Security News #0x4A
- Apache Struts versions 2.0.0 through 2.3.15 are vulnerable to remote code execution attacks. The underlying vulnerability is labelled CVE 2013-2251.
- Samsung television sets are vulnerable to a remote DoS attack, caused by an overlarge GET request to a web server it is running. No really, I am serious here. No, I don’t know why you would put a web server on a TV. Maybe because they thought adding a popcorn maker would simply be silly? The attack is due to Malik Mesellem, and I saw it on Packetstorm. The underlying vulnerability is CVE 2013-2890. You can even watch a YouTube video of the hack on your TV. If is still working.
- You can also hack into the FOSCAM IP-Camera. Corelabs announced on Bugtraq that they can browse the
/tmpfs) subdirectories without authentication.
- Jay Freeman (saurik) has a pair of nice articles on the recently announced Android signing vulnerabilities. These are full of the technical details for the problem, and includes some detailed methods on hot to exploit the issue.
- Vupen has some technical details for the EPATHOBJ::pprFlattenRec() privilege escalation exploit of MS13-053 (CVE 2013-3660) originally found by Tavis Ormandy.

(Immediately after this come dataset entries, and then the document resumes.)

import Summits.Ventures.GridStability.Models.DroopVoltageBox
import Summits.Ventures.GridStability.Models.NE39DroopQV

/-!
# GridStability/Models/NE39DroopQVVoltageBox — instance rider of model-3's invariant voltage box (#87 «G3.b-DROOP-VBOX-THM») on the `n = 10` construction «DROOPQV-NE39» (30 states)

Cell `gridfusion` (LADDER-GRIDFUSION, APEX LINE rung G3.b; seat gridfusion-model-8 (g0); DRAFT offered to model-3 g7 / lead g6 2026-08-27T11:5xZ —
model-4 11:53:36Z showed the weak-susceptance-dominance hypothesis FAILS on both WSCC9 droop+QV constructions (node 2), but it HOLDS at all ten
nodes of `NE39.droopQV` (`Models/NE39DroopQV.lean`, p523381). This file discharges the hypotheses of `DroopMicrogrid.voltage_box_invariant`
(`Models/DroopVoltageBox.lean`, model-3 p528866, [cite: KunduEtAl2019, eqs. (4a)–(4c), (5b)]) on that instance by exact rational checks:
`τ_Q = 1/2 > 0`, `k_Q = 1/5 ≥ 0`, `b_i = v⁰_i + k_Q Q^set_i > 0` (via the ℚ-twin `QsetQ`), `Σ_{j≠i} |B_ij| ≤ −B_ii` (`G = 0`; margins
≥ 0.93 pu), and states the box: along every solution of the 30-state model on `[0, T]` whose voltages start in `[0, M]^10`, `M > max_i b_i`
(`NE39.droopQV_vbox_M = 3` works: `max b_i ≈ 2.25`), the voltages stay in `[0, M]^10`. THREE COLUMNS. CERTIFIED (kernel): an invariance
statement about solutions of the MODEL `NE39.droopQV.toMicrogrid` — a box, not an attractor, no synchronisation or stability content.
MODELLED: MV-6N — SYNTHETIC/CONSTRUCTION census object (Kundu gains on the NE39 pre-fault lossless h12 graph, G = 0, no loads, set-points
defined). VALIDATED: nothing. No sentence of this file says a grid, a microgrid or a converter is stable.
-/

noncomputable section

open Real Matrix Finset Set

namespace Summit.Ventures.GridStability.Models

namespace NE39

/-- Weak susceptance dominance of the construction's `B` (exact, all ten nodes; `G = 0`), in kernel-friendly list form:
`Σ_{j≠i} |B_ij| + B_ii ≤ 0`. [folklore] -/
theorem droopQV_dominanceQ : ∀ i : Fin 10,
    (((List.finRange 10).filter (· ≠ i)).map (fun j => |droopQV.B i j|)).sum ≤ -droopQV.B i i := by
  decide +kernel

/-- The voltage offsets `b_i = v⁰_i + k_Q Q^set_i` are positive (exact, via the ℚ-twin `QsetQ`). [folklore] -/
theorem droopQV_bQ_pos : ∀ i : Fin 10, 0 < droopQV.V i + droopQV.kQ i * droopQV.QsetQ i ∧
    droopQV.V i + droopQV.kQ i * droopQV.QsetQ i < 3 := by
  unfold DroopQVData.QsetQ
  decide +kernel

/-- List sums over `finRange.filter (· ≠ i)` are `Finset` sums over `univ.erase i`. [folklore] -/
theorem list_sum_filter_ne (f : Fin 10 → ℚ) (i : Fin 10) :
    (((List.finRange 10).filter (· ≠ i)).map f).sum = ∑ j ∈ univ.erase i, f j := by
  rw [← List.sum_toFinset _ ((List.nodup_finRange _).filter _)]
  congr 1
  ext j
  simp [Finset.mem_erase, ne_comm]

/-- **Invariant voltage box for «DROOPQV-NE39» (30 states).** Along every solution of `NE39.droopQV.toMicrogrid` on `[0, T]` whose voltages
start in `[0, 3]^10` (pu), the voltages stay in `[0, 3]^10` on `[0, T]` — model-3's `voltage_box_invariant` with its four hypotheses discharged
exactly on the typed instance. CERTIFIED (invariance statement about the MODEL); MODELLED: MV-6N — SYNTHETIC/CONSTRUCTION; no stability sentence.
[cite: KunduEtAl2019, eqs. (4a)–(4c)] -/
theorem droopQV_voltage_box {T : ℝ} {γ : ℝ → DroopMicrogrid.State 10} (h : droopQV.toMicrogrid.IsSolutionOn γ (Icc 0 T))
    (h0 : ∀ i, 0 ≤ (γ 0).2.2 i ∧ (γ 0).2.2 i ≤ 3) :
    ∀ t ∈ Icc 0 T, ∀ i, 0 ≤ (γ t).2.2 i ∧ (γ t).2.2 i ≤ 3 := by
  have hg := fun i => droopQV.toMicrogrid_gains i
  refine droopQV.toMicrogrid.voltage_box_invariant (fun i => ?_) (fun i => ?_) (fun i => ?_) (fun i => ?_) (fun i => ?_) h h0
  · rw [(hg i).2.1]; norm_num [droopQV]
  · rw [(hg i).2.2.2.1]; norm_num [droopQV]
  · have hb := (droopQV_bQ_pos i).1
    rw [(hg i).2.2.2.1, droopQV.Qset_eq droopQV_circle i]
    change (0 : ℝ) < (droopQV.V i : ℝ) + (droopQV.kQ i : ℝ) * (droopQV.QsetQ i : ℝ)
    exact_mod_cast hb
  · have hd := droopQV_dominanceQ i
    rw [list_sum_filter_ne] at hd
    have hG : ∀ j, droopQV.toMicrogrid.G i j = 0 := fun j => by
      change ((droopQV.G i j : ℚ) : ℝ) = 0
      simp [droopQV]
    simp only [hG, abs_zero, zero_add]
    change ∑ j ∈ univ.erase i, |((droopQV.B i j : ℚ) : ℝ)| ≤ -((droopQV.B i i : ℚ) : ℝ)
    have : (∑ j ∈ univ.erase i, |((droopQV.B i j : ℚ) : ℝ)|) = (((∑ j ∈ univ.erase i, |droopQV.B i j|) : ℚ) : ℝ) := by
      push_cast; rfl
    rw [this]
    exact_mod_cast hd
  · have hb := (droopQV_bQ_pos i).2
    rw [(hg i).2.2.2.1, droopQV.Qset_eq droopQV_circle i]
    change (droopQV.V i : ℝ) + (droopQV.kQ i : ℝ) * (droopQV.QsetQ i : ℝ) < 3
    exact_mod_cast hb

end NE39

end Summit.Ventures.GridStability.Models

end
/-- **COUNTING THE CROSSINGS**: a run of `T` steps crosses a multiple of `L^n` at most `T/L^n + 2` times (`L^n ∣ N₀`). [cite: Balaban1984PropagatorsII, (2.46) p.231 («|Γ_i| … (L^{j}η)^{−1}»), bookkeeping] -/
theorem crossings_le {n : ℕ} (hn : n ≤ m + K) (x : Site (PV d ℓ m K hd hL) 0) (μ : Fin (d + 1)) (T : ℕ) :
    crossings n x μ T ≤ T / (ℓ + 1) ^ n + 2 := by
  classical
  set q := (ℓ + 1) ^ n with hq
  have hq0 : 0 < q := by positivity
  set v := (x μ).val
  have hdvdN : q ∣ (PV d ℓ m K hd hL).sitesPerDir 0 := by
    rw [sitesPerDir_zero_eq_mul (PV d ℓ m K hd hL) hn]; exact Dvd.intro _ rfl
  -- rewrite the divisibility tests without the reduction modulo `N₀`
  have hcr : crossings n x μ T = ((Finset.range T).filter fun t => q ∣ v + (t + 1)).card := by
    rw [crossings, Finset.card_filter]
    refine Finset.sum_congr rfl fun t _ => ?_
    have hiff : q ∣ ((runSite x μ (t + 1)) μ).val ↔ q ∣ v + (t + 1) := by rw [val_runSite_self, Nat.dvd_mod_iff hdvdN]
    by_cases h : q ∣ v + (t + 1)
    · rw [if_pos h, if_pos (hiff.2 h)]
    · rw [if_neg h, if_neg (mt hiff.1 h)]
  rw [hcr]
  -- `t ↦ (v + t + 1)/q` is injective on the crossing steps and lands in `[(v+1)/q, (v+T)/q]`
  have hinj : Set.InjOn (fun t => (v + (t + 1)) / q) ↑((Finset.range T).filter fun t => q ∣ v + (t + 1)) := by
    intro t ht t' ht' h
    rw [Finset.coe_filter, Set.mem_setOf_eq] at ht ht'
    simp only at h
    have e1 := Nat.div_mul_cancel ht.2
    have e2 := Nat.div_mul_cancel ht'.2
    have : v + (t + 1) = v + (t' + 1) := by
      calc v + (t + 1) = (v + (t + 1)) / q * q := e1.symm
        _ = (v + (t' + 1)) / q * q := by rw [h]
        _ = v + (t' + 1) := e2
    omega
  have himg : ((Finset.range T).filter fun t => q ∣ v + (t + 1)).image (fun t => (v + (t + 1)) / q) ⊆
      Finset.Icc ((v + 1) / q) ((v + T) / q) := by
    intro a ha
    rw [Finset.mem_image] at ha
    obtain ⟨t, ht, rfl⟩ := ha
    rw [Finset.mem_filter, Finset.mem_range] at ht
    rw [Finset.mem_Icc]
    exact ⟨Nat.div_le_div_right (by omega), Nat.div_le_div_right (by omega)⟩
  calc ((Finset.range T).filter fun t => q ∣ v + (t + 1)).card
      = (((Finset.range T).filter fun t => q ∣ v + (t + 1)).image (fun t => (v + (t + 1)) / q)).card :=
        (Finset.card_image_of_injOn hinj).symm
    _ ≤ (Finset.Icc ((v + 1) / q) ((v + T) / q)).card := Finset.card_le_card himg
    _ = (v + T) / q + 1 - (v + 1) / q := Nat.card_Icc _ _
    _ ≤ T / q + 2 := by
        have h1 : (v + T) / q ≤ v / q + T / q + 1 := by
          rw [Nat.add_div hq0]; split_ifs <;> omega
        have h2 : v / q ≤ (v + 1) / q := Nat.div_le_div_right (Nat.le_succ v)
        have key : ∀ A B C E : ℕ, A ≤ C + E + 1 → C ≤ B → A + 1 - B ≤ E + 2 := by intros; omega
        exact key _ _ _ _ h1 h2

/-- **A RUN FROM `B^j(y)` OF AT MOST `L^j` STEPS STAYS IN THE DOUBLE BLOCK `B^j(y) ∪ B^j(y + e_μ)`**. [cite: Balaban1984PropagatorsI, (1.18) p.20 («x(b) is a point in B^k(b₊)»)] -/
theorem iterBlockOf_runSite_mem {j : ℕ} (hj : j ≤ m + K) (x : Site (PV d ℓ m K hd hL) 0) (μ : Fin (d + 1)) {t : ℕ} (ht : t ≤ (ℓ + 1) ^ j) :
    iterBlockOf j (runSite x μ t) = iterBlockOf j x ∨ iterBlockOf j (runSite x μ t) = (iterBlockOf j x).shift μ := by
  set q := (ℓ + 1) ^ j with hq
  have hq0 : 0 < q := by positivity
  set v := (x μ).val with hv
  set N := (PV d ℓ m K hd hL).sitesPerDir 0 with hNdef
  have hN' : N = q * (PV d ℓ m K hd hL).sitesPerDir j := by rw [hNdef, sitesPerDir_zero_eq_mul (PV d ℓ m K hd hL) hj]
  -- the `μ`-label of the run site at level `j`, as an element of `ZMod`
  have hlab : (iterBlockOf j (runSite x μ t)) μ = (((v + t) / q : ℕ) : ZMod ((PV d ℓ m K hd hL).sitesPerDir j)) := by
    have h1 := val_iterBlockOf (P := PV d ℓ m K hd hL) j hj (runSite x μ t) μ
    change ((iterBlockOf j (runSite x μ t)) μ).val = ((runSite x μ t) μ).val / q at h1
    rw [val_runSite_self, ← hv, ← hNdef, hN', Nat.mod_mul_right_div_self] at h1
    rw [← ZMod.natCast_zmod_val ((iterBlockOf j (runSite x μ t)) μ), h1, ZMod.natCast_mod]
  have hlab0 : (iterBlockOf j x) μ = ((v / q : ℕ) : ZMod ((PV d ℓ m K hd hL).sitesPerDir j)) := by
    have h1 := val_iterBlockOf (P := PV d ℓ m K hd hL) j hj x μ
    change ((iterBlockOf j x) μ).val = v / q at h1
    rw [← ZMod.natCast_zmod_val ((iterBlockOf j x) μ), h1]
  -- the quotient `(v + t)/q = v/q + e`, `e ∈ {0, 1}`
  have he : (v + t) / q = v / q + (v % q + t) / q := by
    conv_lhs => rw [← Nat.div_add_mod v q, add_assoc, Nat.mul_add_div hq0]
  have hlt : (v % q + t) / q ≤ 1 := by
    have : v % q < q := Nat.mod_lt _ hq0
    have h2 : v % q + t < 2 * q := by omega
    have := Nat.div_lt_of_lt_mul (by rw [mul_comm]; exact h2)
    omega
  -- the other labels are unchanged
  have hoth : ∀ ν, ν ≠ μ → (iterBlockOf j (runSite x μ t)) ν = (iterBlockOf j x) ν := by
    intro ν hν
    apply ZMod.val_injective
    rw [val_iterBlockOf j hj, val_iterBlockOf j hj]
    change ((runSite x μ t) ν).val / q = (x ν).val / q
    rw [runSite_apply_of_ne x hν]
  rcases Nat.eq_zero_or_pos ((v % q + t) / q) with h0 | h1
  · left
    funext ν
    by_cases hν : ν = μ
    · subst hν; rw [hlab, hlab0, he, h0, add_zero]
    · exact hoth ν hν
  · right
    have h1' : (v % q + t) / q = 1 := le_antisymm hlt h1
    funext ν
    by_cases hν : ν = μ
    · subst hν
      rw [hlab, he, h1']
      simp only [Site.shift, Function.update_self]
      rw [hlab0]; push_cast; ring
    · rw [hoth ν hν, shift_apply_of_ne _ hν]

- The folks at the Sucuri Blog have a great dissection of an attack that was made on a WordPress 3.5.2 honeypot; the attack was launched via a brute-force attack on the wp-admin password. What is somewhat more interesting is what the attackers did after they gained access to the system. Well worth a look.
- The Ubuntu Forums were attacked, and password hashes compromised. If you have an account there, be sure that you have changed your password(s)! Ars Technica reports that 1.82 million hashes were compromised; apparently they used MD5 with a per-user salt.
- And while we are talking about breaches, TechCrunch reports that Apple’s iOS Developer Center was breached as well. Be sure to read the comment section though, as there Ibrahim Balic takes credit for the attack. The response from Securosis could not be more apt. You may also want to check out The Guardian’s take; they also report that 275,000 accounts were compromised.
- The Economist describes how Nordstrom apparently used wi-fi networks to track shoppers in their stores. The article goes on to discuss the kinds of information that could be leaked through this approach.
- The folks at SRLabs announced a way to potentially clone as many as 500 million SIM cards. The folks at Naked Security have some perspective.
- In Maryland news, the local company Sourcefire, developers of Snort has been bought by Cisco.